こうした疑問を抱えたままでは、ビジネスチャンスを逃したり、気づかぬうちに法律違反を犯してしまったりするリスクがあります。

この記事では、複雑な飛行カテゴリー制度を、どなたにも分かりやすく整理しています。

この記事で分かること

  • あなたのドローン飛行が、どのカテゴリー(Ⅰ,Ⅱ,Ⅲ)に分類されるかが分かる。
  • 面倒な飛行許可・承認申請が「必要か不要か」を自分で判断できるようになる。
  • 趣味の空撮からビジネス(屋根点検など)まで、具体的なケース別に何をすべきかが分かる。
  • ビジネスを加速させる「国家資格」の本当のメリットと役割が理解できる。

 

  1. ドローンの「飛行カテゴリー」の基本
  2. カテゴリー分けの鍵となる「特定飛行」とは?

2-1. 特定飛行に該当する「空域」

2-2. 特定飛行に該当する「飛行方法」

3.【レベル別】カテゴリーⅠ・Ⅱ・Ⅲの違いを徹底解説

3-1. カテゴリーⅠ:手続き不要で最も手軽な飛行

3-2. カテゴリーⅡ:立入管理をすれば可能になる特定飛行

3-3. カテゴリーⅢ:最も厳格な「第三者上空飛行」

  1. シナリオ別カテゴリー判定ガイド

4-1. シナリオ1:趣味で近くの公園(DID地区外)で日中に飛ばす場合

4-2. シナリオ2:会社の依頼で、住宅地(DID地区)の屋根を点検撮影する場合

4-3. シナリオ3:イベント会場の上空で、補助者なしで人を横切る飛行をする場合

5.ドローン飛行カテゴリーに関するFAQ

Q1. 100g未満のドローンも、このカテゴリー分類の対象になりますか?

Q2.「立入管理措置」とは、具体的に何をすれば良いのですか?

Q3. カテゴリーⅡで許可・承認が不要になる「国家資格」と「機体認証」は両方必要ですか?

Q4. 飛行申請は、どのくらい前にすれば間に合いますか?

  1. 許可申請が必要な場合のステップ

6-1. 国家資格(技能証明)の取得

6-2. 機体認証の取得

6-3. 運航管理体制の構築と飛行許可・承認申請

  1. まとめ

1. ドローンの「飛行カテゴリー」の基本

ドローンを安全に飛行させるためのルールを調べていると、頻繁に目にする「飛行カテゴリー」という言葉。

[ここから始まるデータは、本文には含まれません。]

import Summits.QuantumFields.YangMills.Theorems.BalabanUVNodesN11BgRowGaugeROfHcubeOmega
import Summits.QuantumFields.YangMills.Theorems.BalabanUVNodesN11BgRowOfPowM
import Summits.QuantumFields.YangMills.Theorems.BalabanUVNodesN11K0DoorAtCRLetteredNumerics

/-!
# DAG node N11 × K1 — ROW P11 `bg` AT THE cR-LETTERED MEMBERS OF K1's WITNESS NUMERICS (`s2.cR := c`, `0 < c ≤ 8`) ON EVERY WINDOW RUN, NO RUN GUARD: this seat's GaugeR
# re-thread (p623895) at dag-n11-w3 g4's member letters, `hcube` from dag-n11-w4 g4's «BG-ONEBLOCK» §1, `hsN` from the family letter `j + 1 ≤ F.m` — the `hbgs` of
# dag-n11-w1 g3's `…OfBgFacts` consumers where their `2 ≤ cR` binder is inhabitable

HEADER — WORK-UNIT METADATA.  Cell `pub-ymgap`, YM-PLAN Track A (HUMAN RULING D-0062 ∕ D-0149 ∕ D-0154 width seats), seat `pub-ymgap-dag-n11-w5` (g2; WIDTH SEAT 5 on NODE n11
[B14]; dag-n11-w1 g3's OFFER (n1) «CAPSTONE at a cR-lettered member … natural pen n11-w3 g4 or n11-w5», INBOX l.36654 — dag-n11-w3 g4 closed before it; CLAIM-4 l.36707),
route `BalabanUVNodes` rev 29, item K1⁹ `StabilityBRunRowsAtRecordR13SepCoPHV` = stmt-QuantumFields-27364 (helper lane, `--kind proof --supports 27364 --as helper`, count-neutral).
[III] = [Balaban1988Convergent], [I] = [Balaban1987RG1], [15] = [Balaban1985Variational], [6] = [Balaban1985RegularSpaces].  Over this seat's p623895
`…N11BgRowGaugeROfHcubeOmega` (§4 `stage13_bgAtDatumCoP_of_thm1RegSepCoP7M_of_thm1GaugeR_of_hcubeΩ` — B′'s Stage-13 reduction with `hcubeΩ` as a hypothesis and NO `PartCompat₁₃`),
dag-n11-w4 g4's p624439 `…N11BgRowOfPowM` (`hcubeΩ_of_powM`), dag-n11-w3 g4's p620936 `…N11K0DoorAtCRLetteredNumerics` (the member's letters `hnum_ccmwCR` ∕ `εreg_le_ccmwCR` ∕
`hC1_ccmwCR` ∕ `hBα_ccmwCR` ∕ `htI_ccmwCR` ∕ `htMS_ccmwCR`, and its GUARDED §2 `bgSepCoPAt_ccmwCR_of_thm1GaugeR_of_hcomp_allTorus` :277 whose statement §1 repeats WITHOUT the
guard), dag-n21-c's `Node00/Record13LettersOfThm1CCMW` (`hsN_theta13OfThm1CCMW`).

WHY THIS FILE.  dag-n11-w1 g3's `…OfBgFacts` faces (p626869 ∕ p627901: N11's PRINTED OUTPUT at the Gaussian certificate with the run guard DROPPED) display `hbgs : ∀ P, window →
∀ k ≤ K, BgProvisoΛ … k …` and `2 ≤ cR`.  At K1's witness of record `θ₁₅ᶜᶜᴹᵂ(j; γ)` this seat's p626404 supplies `hbgs` but `cR = 1` there (LOCATED-cR); at dag-n11-w3 g4's
cR-LETTERED MEMBERS `{θ₁₅ᶜᶜᴹᵂ numerics with s2.cR := c}`, `2 ≤ c ≤ 8`, the binder `2 ≤ cR` is `le`-true and every other K1 letter is `rfl`-unchanged — but their row P11 came only
GUARDED (dag-n21-c's all-torus engine).  THIS FILE supplies it there WITHOUT the guard: §1 re-runs n11-w3's :277 through p623895 §4 (one engine swapped; `hcube` := `hcubeΩ_of_powM`
at `M = L^j` ∘ `hC1_ccmwCR`; `hsN` := `hsN_theta13OfThm1CCMW hjm`, the member's `τ9.M` being θ₁₅ᶜᶜᴹᵂ's `L^j` definitionally), §2 packages it in `BgProvisoΛ` currency, §3 hands
the consumers' `hbgs` binder verbatim at every H-extension and every window `γ' ≤ θ.γ`.  The sequel `…N11Thm1PrintedAtCRLetteredMemberOfBgFacts` plugs §3 into p627901.

WHAT THIS FILE PROVES (0 `sorry`, 0 `def`; one re-thread + two compositions BY NAME; nothing of Bałaban asserted).
§1 ★★★ `bgSepCoPAt_ccmwCR_of_thm1GaugeR_of_hcomp_of_hjm` · §2 ★★★ `bgProvisoΛ_ccmwCR_of_thm1GaugeR_of_hcomp_of_hjm` · §3 ★★★ `bgFacts_ccmwCRH_of_thm1GaugeR_of_hcomp_of_hjm`.

HONEST FRAMING.  Helper lane of K1⁹; count-neutral; CONDITIONAL on the [15] letters (8) `VariationalThm1RegSepCoP7M` and (9) `VariationalThm1GaugeRegSepCoP7MR` (Props with
parameters, inhabited nowhere), on (hcomp) ∧ (hcompRev), the window `0 < γ ≤ ½`, the six signs, `0 < c ≤ 8`, `hjm : j + 1 ≤ F.m` — all DISPLAYED; NOT a discharge; NOT a re-pin of
any witness of record (the member is a re-lettered copy; at `c := 1` it IS θ₁₅ᶜᶜᴹᵂ); `Provisos₁₃SepCoPH.bg`'s type untouched.  N11 ∕ N07 NOT discharged; K0⁷ ∕ K1⁹ NOT closed;
counts unmoved (typed 28∕28 · discharged 5∕27); no summit statement is proved by this seat.  R4 closes only the conditional finite-𝕋⁴ rung `BalabanLadder.UV` of one programme at
fixed `ε = L^{−K}` — NOT ℝ⁴, NOT OS, NOT a mass gap, NOT Clay.  No `sorry`, `axiom`, `def`, `instance`, `notation`.
Sources (SHAPE ∕ bookkeeping only): [III] Thm 1 p.262, (2.1) p.254, (2.4)–(2.8) pp.255–256, (2.12)–(2.13) pp.256–257, (2.18) p.257, (2.25)–(2.28) pp.258–259; [15] (6)–(7) p.278,
Thm 1 (8)–(9) p.279, (144)–(152) pp.300–301, Prop. 8 p.304; [6] (1.3)–(1.9) p.77; [I] Thm 1 p.259, (0.1) p.251, (1.12) p.262.
-/

noncomputable section

open MeasureTheory
open scoped Matrix.Norms.L2Operator

namespace Summit.QuantumFields.YangMills.Theorems.BalabanUVNodesN11BgRowGaugeRAtCRLetteredMember

open Literature.MathematicalPhysics.QuantumFieldTheory.Balaban1983to89 Node00
open T4Continuum B14.Eq218Concrete B15DeterminingSets FlowStep FlowStepRuns B12RegularSpaces111 B14RegularSpaces234
open BalabanUVNodesN11BgRowGaugeROfHcubeOmega (stage13_bgAtDatumCoP_of_thm1RegSepCoP7M_of_thm1GaugeR_of_hcubeΩ)
open BalabanUVNodesN11BgRowOfPowM (hcubeΩ_of_powM)
open BalabanUVNodesN11K0DoorAtCRLetteredNumerics (hnum_ccmwCR εreg_le_ccmwCR hC1_ccmwCR hBα_ccmwCR htI_ccmwCR htMS_ccmwCR)

variable {F : T4Family} {N : ℕ} [NeZero N] {j c₁₅ : ℕ} {γ c ε₀ ε₂₉ B₃ B₃' a₀ a₁ : ℝ} {θ : Stage13Params F N}

/-- **§1 ★★★ THE (7)-GUARDED SEPARATED ROW P11 AT THE Co CARRIER AT THE cR-LETTERED MEMBER ON EVERY WINDOW RUN — NO RUN GUARD**, for `0 < c ≤ 8` and non-wrapping families
`j + 1 ≤ F.m`: dag-n11-w3 g4's `…K0DoorAtCRLetteredNumerics.bgSepCoPAt_ccmwCR_of_thm1GaugeR_of_hcomp_allTorus` (:277) with dag-n21-c's guarded engine `…_allTorus` REPLACED by this
seat's p623895 `stage13_bgAtDatumCoP_of_thm1RegSepCoP7M_of_thm1GaugeR_of_hcubeΩ` — its `hcube` fed by dag-n11-w4's p624439 `hcubeΩ_of_powM` at `M = L^j` (`rfl` at the member) with
(C1) `hC1_ccmwCR` in the window, its `hsN` by the family letter (`hsN_theta13OfThm1CCMW hjm`; the member's `τ9` is θ₁₅ᶜᶜᴹᵂ's) — and the antecedent `PartCompat₁₃ … →` DELETED.
Letters `hnum ∕ εreg ∕ hBα ∕ htI ∕ htMS_ccmwCR` BY NAME; statement otherwise = :277's.  CONDITIONAL; nothing of Bałaban asserted.
[cite: Balaban1985Variational, (6)–(7) p.278, Thm 1 (8)–(9) p.279, (144)–(152) pp.300–301, Prop. 8 p.304; Balaban1985RegularSpaces, (1.3)–(1.9) p.77; Balaban1988Convergent, Thm 1 p.262, (2.1) p.254, (2.4)–(2.8) pp.255–256, (2.10) p.256, (2.12)–(2.13) pp.256–257, (2.18) p.257, (2.25)–(2.28) pp.258–259; Balaban1987RG1, Thm 1 p.259, (1.12) p.262] -/
theorem bgSepCoPAt_ccmwCR_of_thm1GaugeR_of_hcomp_of_hjm (hθ : θ = theta13LiveOfNumerics F N
      ({ stage12NumericsOfThm1CCMW F.L j γ ε₀ B₃ B₃' a₀ a₁ with s2 := { sect2NumericsOfThm1C F.L with cR := c } } : Stage12Numerics) ε₂₉
      (zeta316OfRecord F N (stage12NumericsOfThm1CCMW F.L j γ ε₀ B₃ B₃' a₀ a₁).ν (stage12NumericsOfThm1CCMW F.L j γ ε₀ B₃ B₃' a₀ a₁).τ9.M
        (stage12NumericsOfThm1CCMW F.L j γ ε₀ B₃ B₃' a₀ a₁).A₁) (RzOfRecord F N) (ZtOfRecord F N))
    (hjm : j + 1 ≤ F.m) (hc0 : 0 < c) (hc8 : c ≤ 8) (hγ0 : 0 < γ) (hγ : γ ≤ 1 / 2) (hε : 0 < ε₀) (hε' : 0 < ε₂₉) (hB : 0 ≤ B₃) (hB' : 0 ≤ B₃') (ha₀ : 0 < a₀) (ha₁ : 0 < a₁)
    (h15 : VariationalThm1RegSepCoP7M F N B₃ a₀ a₁) (hc₁₅ : c₁₅ ≤ F.L ^ j) (h15G : VariationalThm1GaugeRegSepCoP7MR F N (F.L ^ j) c₁₅ B₃ B₃' a₀ a₁)
    (hcomp : ∀ (p : B12.RunParams) (n : ℕ), n ≤ p.K → Step.InInterval θ.γ n (gOfRecord₁₃ F N θ p) → ∀ m, m < n →
      θ.s2.cR * epsOfRecord θ.ν (gOfRecord₁₃ F N θ p) m ≤ 2 * (θ.s2.cR * epsOfRecord θ.ν (gOfRecord₁₃ F N θ p) (m + 1)))
    (hcompRev : ∀ (p : B12.RunParams) (n : ℕ), n ≤ p.K → Step.InInterval θ.γ n (gOfRecord₁₃ F N θ p) → ∀ m, m < n →
      θ.s2.cR * epsOfRecord θ.ν (gOfRecord₁₃ F N θ p) (m + 1) ≤ 2 * (θ.s2.cR * epsOfRecord θ.ν (gOfRecord₁₃ F N θ p) m)) :
    ∀ (p : B12.RunParams) (n : ℕ), n ≤ p.K → Step.InInterval θ.γ n (gOfRecord₁₃ F N θ p) →
      ∀ s : SeqOfRecord F θ.ν θ.τ9.M (gOfRecord₁₃ F N θ p) p.K n, Sect2.SeqSeparated θ.ν.M₁ s →
      ∀ W : MSField (F.P p.K) (SU N), W ∈ suppOfRecord₁₃P F N θ p n s →
      Sect2.DataSmall7PTop (avOfRecord F N p.K) s.Ω (suppDomOfRecord F θ.ν p.K s.Ω) n (fun j' => θ.s2.cR * epsOfRecord θ.ν (gOfRecord₁₃ F N θ p) j') W →
      ∀ j', 1 ≤ j' → j' ≤ n → ∀ X : (Sect2.domSys (F.P p.K) θ.τ9.M j').Dom,
      (Sect2.domSites (F.P p.K) θ.τ9.M j' X ⊆ s.Λ j' →
        Sect2.ofBackgroundC (settingOfRecord₁₃ F N θ p).ι (UbgOfRecord₁₃CoP F N θ p n s W) ∈
          Sect2.spaceI (settingOfRecord₁₃ F N θ p) (θ.Rz p.K) θ.τ9.M j' (Sect2.domSites (F.P p.K) θ.τ9.M j' X)
            ((settingOfRecord₁₃ F N θ p).lf.alpha0 ((settingOfRecord₁₃ F N θ p).flow.g j')) ((settingOfRecord₁₃ F N θ p).lf.alpha1 ((settingOfRecord₁₃ F N θ p).flow.g j'))) ∧
      (Sect2.admB (F.P p.K) θ.ν θ.τ9.M (gOfRecord₁₃ F N θ p) s.Ω s.Λ j' (Sect2.domSites (F.P p.K) θ.τ9.M j' X) = true →
        Sect2.ofBackgroundC (settingOfRecord₁₃ F N θ p).ι (UbgOfRecord₁₃CoP F N θ p n s W) ∈
          Sect2.spaceMS (settingOfRecord₁₃ F N θ p) (θ.Rz p.K) θ.τ9.M j' (Sect2.domSites (F.P p.K) θ.τ9.M j' X) s.Ω) := by
  have hnum := hnum_ccmwCR hθ hc0 hc8 hγ hB hB' ha₀ ha₁
  have hεreg := εreg_le_ccmwCR hθ
  have hBα := hBα_ccmwCR hθ hc0.le (by linarith) hγ hB hB' ha₀.le ha₁.le
  have htI := htI_ccmwCR hθ hc0.le (by linarith) hγ hB hB' ha₀.le ha₁.le
  have htMS := htMS_ccmwCR hθ hc0.le (by linarith) hγ hB hB' ha₀.le ha₁.le
  have hC1 := hC1_ccmwCR hθ hγ
  subst hθ
  -- the (1.12)-cube inclusion WITHOUT (C2): dag-n11-w4's `hcubeΩ_of_powM` at `M = L^j` with (C1) in the window
  have hcube := fun (p : B12.RunParams) (n : ℕ) (hn : n ≤ p.K) hw s =>
    hcubeΩ_of_powM (F := F) _ (show 0 < F.L ^ j from pow_pos (by have := F.hL11; omega) _) (a := j) rfl _ p.K n s (hC1 p n hn hw)
  -- the no-wrap letter from the family letter `j + 1 ≤ F.m` (the member's `M` is θ₁₅ᶜᶜᴹᵂ's `L^j`)
  have hsN := hsN_theta13OfThm1CCMW F N γ ε₀ ε₂₉ B₃ B₃' a₀ a₁ hjm
  have hγ1 : γ < 1 := hγ.trans_lt (by norm_num)
  have hpos : ({ stage12NumericsOfThm1CCMW F.L j γ ε₀ B₃ B₃' a₀ a₁ with s2 := { sect2NumericsOfThm1C F.L with cR := c } } : Stage12Numerics).Pos := by
    obtain ⟨h1, h2, h3, h4, h5, h6, -, h8, h9⟩ := stage12NumericsOfThm1CCMW_pos (j := j) F.hL.2.le hγ0 hγ1 hε hB hB' ha₀ ha₁
    exact ⟨h1, h2, h3, h4, h5, h6, hc0, h8, h9⟩
  have hadm := (admissible_theta13OfNumerics
    (n := ({ stage12NumericsOfThm1CCMW F.L j γ ε₀ B₃ B₃' a₀ a₁ with s2 := { sect2NumericsOfThm1C F.L with cR := c } } : Stage12Numerics)) F N
    (zeta316OfRecord F N (stage12NumericsOfThm1CCMW F.L j γ ε₀ B₃ B₃' a₀ a₁).ν (stage12NumericsOfThm1CCMW F.L j γ ε₀ B₃ B₃' a₀ a₁).τ9.M
      (stage12NumericsOfThm1CCMW F.L j γ ε₀ B₃ B₃' a₀ a₁).A₁) (RzOfRecord F N) (ZtOfRecord F N) hpos hε').liveRepin₁₃
  intro p n hn hw s hsep W _ h7
  cases n with
  | zero => intro j' h1 hj'; exfalso; omega
  | succ n =>
    rw [UbgOfRecord₁₃CoP_succ]
    exact stage13_bgAtDatumCoP_of_thm1RegSepCoP7M_of_thm1GaugeR_of_hcubeΩ _ hadm rfl
      (show c₁₅ ≤ F.L ^ j from hc₁₅) h15 h15G hnum hεreg
      hcomp hcompRev hBα htI htMS hcube hsN p (n + 1) hn hw s hsep (show 0 < F.L ^ j from pow_pos (by have := F.hL11; omega) _) W h7

/-- **§2 ★★★ ROW P11 IN ITS OWN CURRENCY AT THE MEMBER ON EVERY WINDOW RUN — NO RUN GUARD**: `BgProvisoΛ … n (suppOfRecord₁₃SepCoP …) (UbgOfRecord₁₃CoP …)` (the TYPE of
`Provisos₁₃SepCoPH.bg`'s consequent) from §1 through K0a's support adapter (`suppOfRecord₁₃SepCoP` membership = ⟨`suppOfRecord₁₃P`, separation, (7)⟩).
[cite: Balaban1988Convergent, (2.28) p.259, (2.18) p.257, Thm 1 p.262; Balaban1985Variational, (6)–(7) p.278, Thm 1 (8)–(9) p.279; Balaban1985RegularSpaces, (1.3)–(1.6) p.77] -/
theorem bgProvisoΛ_ccmwCR_of_thm1GaugeR_of_hcomp_of_hjm (hθ : θ = theta13LiveOfNumerics F N
      ({ stage12NumericsOfThm1CCMW F.L j γ ε₀ B₃ B₃' a₀ a₁ with s2 := { sect2NumericsOfThm1C F.L with cR := c } } : Stage12Numerics) ε₂₉
      (zeta316OfRecord F N (stage12NumericsOfThm1CCMW F.L j γ ε₀ B₃ B₃' a₀ a₁).ν (stage12NumericsOfThm1CCMW F.L j γ ε₀ B₃ B₃' a₀ a₁).τ9.M
        (stage12NumericsOfThm1CCMW F.L j γ ε₀ B₃ B₃' a₀ a₁).A₁) (RzOfRecord F N) (ZtOfRecord F N))
    (hjm : j + 1 ≤ F.m) (hc0 : 0 < c) (hc8 : c ≤ 8) (hγ0 : 0 < γ) (hγ : γ ≤ 1 / 2) (hε : 0 < ε₀) (hε' : 0 < ε₂₉) (hB : 0 ≤ B₃) (hB' : 0 ≤ B₃') (ha₀ : 0 < a₀) (ha₁ : 0 < a₁)
    (h15 : VariationalThm1RegSepCoP7M F N B₃ a₀ a₁) (hc₁₅ : c₁₅ ≤ F.L ^ j) (h15G : VariationalThm1GaugeRegSepCoP7MR F N (F.L ^ j) c₁₅ B₃ B₃' a₀ a₁)
    (hcomp : ∀ (p : B12.RunParams) (n : ℕ), n ≤ p.K → Step.InInterval θ.γ n (gOfRecord₁₃ F N θ p) → ∀ m, m < n →
      θ.s2.cR * epsOfRecord θ.ν (gOfRecord₁₃ F N θ p) m ≤ 2 * (θ.s2.cR * epsOfRecord θ.ν (gOfRecord₁₃ F N θ p) (m + 1)))
    (hcompRev : ∀ (p : B12.RunParams) (n : ℕ), n ≤ p.K → Step.InInterval θ.γ n (gOfRecord₁₃ F N θ p) → ∀ m, m < n →
      θ.s2.cR * epsOfRecord θ.ν (gOfRecord₁₃ F N θ p) (m + 1) ≤ 2 * (θ.s2.cR * epsOfRecord θ.ν (gOfRecord₁₃ F N θ p) m)) :
    ∀ (p : B12.RunParams) (n : ℕ), n ≤ p.K → Step.InInterval θ.γ n (gOfRecord₁₃ F N θ p) →
      BgProvisoΛ F N p.K (settingOfRecord₁₃ F N θ p) (θ.Rz p.K) θ.τ9.M n (suppOfRecord₁₃SepCoP F N θ p n) (UbgOfRecord₁₃CoP F N θ p n) := by
  intro p n hn hw s W hW
  exact bgSepCoPAt_ccmwCR_of_thm1GaugeR_of_hcomp_of_hjm hθ hjm hc0 hc8 hγ0 hγ hε hε' hB hB' ha₀ ha₁ h15 hc₁₅ h15G hcomp hcompRev
    p n hn hw s hW.2.1 W hW.1 hW.2.2

/-- **§3 ★★★ THE `hbgs` BINDER OF dag-n11-w1 g3's `…OfBgFacts` CONSUMERS, AT EVERY H-EXTENSION OF THE MEMBER, FOR EVERY WINDOW `γ' ≤ θ.γ`**: per run in `]0, γ']` up to `K`, the bg
facts at EVERY length `k ≤ K` — NO run guard (the window restricts to `k` by `Step.InInterval`'s monotonicity in the length).
[cite: Balaban1988Convergent, (2.28) p.259, Thm 1 p.262 (bookkeeping)] -/
theorem bgFacts_ccmwCRH_of_thm1GaugeR_of_hcomp_of_hjm {θH : Stage13HParams F N} (hH : θH.toStage13Params = θ) (hθ : θ = theta13LiveOfNumerics F N
      ({ stage12NumericsOfThm1CCMW F.L j γ ε₀ B₃ B₃' a₀ a₁ with s2 := { sect2NumericsOfThm1C F.L with cR := c } } : Stage12Numerics) ε₂₉
      (zeta316OfRecord F N (stage12NumericsOfThm1CCMW F.L j γ ε₀ B₃ B₃' a₀ a₁).ν (stage12NumericsOfThm1CCMW F.L j γ ε₀ B₃ B₃' a₀ a₁).τ9.M
        (stage12NumericsOfThm1CCMW F.L j γ ε₀ B₃ B₃' a₀ a₁).A₁) (RzOfRecord F N) (ZtOfRecord F N))
    (hjm : j + 1 ≤ F.m) (hc0 : 0 < c) (hc8 : c ≤ 8) (hγ0 : 0 < γ) (hγ : γ ≤ 1 / 2) (hε : 0 < ε₀) (hε' : 0 < ε₂₉) (hB : 0 ≤ B₃) (hB' : 0 ≤ B₃') (ha₀ : 0 < a₀) (ha₁ : 0 < a₁)
    (h15 : VariationalThm1RegSepCoP7M F N B₃ a₀ a₁) (hc₁₅ : c₁₅ ≤ F.L ^ j) (h15G : VariationalThm1GaugeRegSepCoP7MR F N (F.L ^ j) c₁₅ B₃ B₃' a₀ a₁)
    (hcomp : ∀ (p : B12.RunParams) (n : ℕ), n ≤ p.K → Step.InInterval θ.γ n (gOfRecord₁₃ F N θ p) → ∀ m, m < n →
      θ.s2.cR * epsOfRecord θ.ν (gOfRecord₁₃ F N θ p) m ≤ 2 * (θ.s2.cR * epsOfRecord θ.ν (gOfRecord₁₃ F N θ p) (m + 1)))
    (hcompRev : ∀ (p : B12.RunParams) (n : ℕ), n ≤ p.K → Step.InInterval θ.γ n (gOfRecord₁₃ F N θ p) → ∀ m, m < n →
      θ.s2.cR * epsOfRecord θ.ν (gOfRecord₁₃ F N θ p) (m + 1) ≤ 2 * (θ.s2.cR * epsOfRecord θ.ν (gOfRecord₁₃ F N θ p) m)) {γ' : ℝ} (hγ' : γ' ≤ θ.γ) :
    ∀ P : B12.RunParams, Step.InInterval γ' P.K (gOfRecord₁₃ F N θH.toStage13Params P) → ∀ k, k ≤ P.K →
      BgProvisoΛ F N P.K (settingOfRecord₁₃ F N θH.toStage13Params P) (θH.Rz P.K) θH.τ9.M k (suppOfRecord₁₃SepCoP F N θH.toStage13Params P k)
        (UbgOfRecord₁₃CoP F N θH.toStage13Params P k) := by
  subst hH
  intro P hw k hk
  exact bgProvisoΛ_ccmwCR_of_thm1GaugeR_of_hcomp_of_hjm hθ hjm hc0 hc8 hγ0 hγ hε hε' hB hB' ha₀ ha₁ h15 hc₁₅ h15G hcomp hcompRev P k hk
    (fun m hm => ⟨(hw m (hm.trans hk)).1, (hw m (hm.trans hk)).2.trans hγ'⟩)

end Summit.QuantumFields.YangMills.Theorems.BalabanUVNodesN11BgRowGaugeRAtCRLetteredMember

end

これはドローンを飛ばす上での「安全のモノサシ」のようなものです。

なぜ、このような分類が必要なのでしょうか。それは、ドローンの飛行がもたらすリスクの大きさに応じて、適切なルールを適用するためです。例えば、周りに誰もいない広大な野原でドローンを飛ばすのと、多くの人々が行き交う街の上空で飛ばすのとでは、万が一の時の危険度が全く異なります。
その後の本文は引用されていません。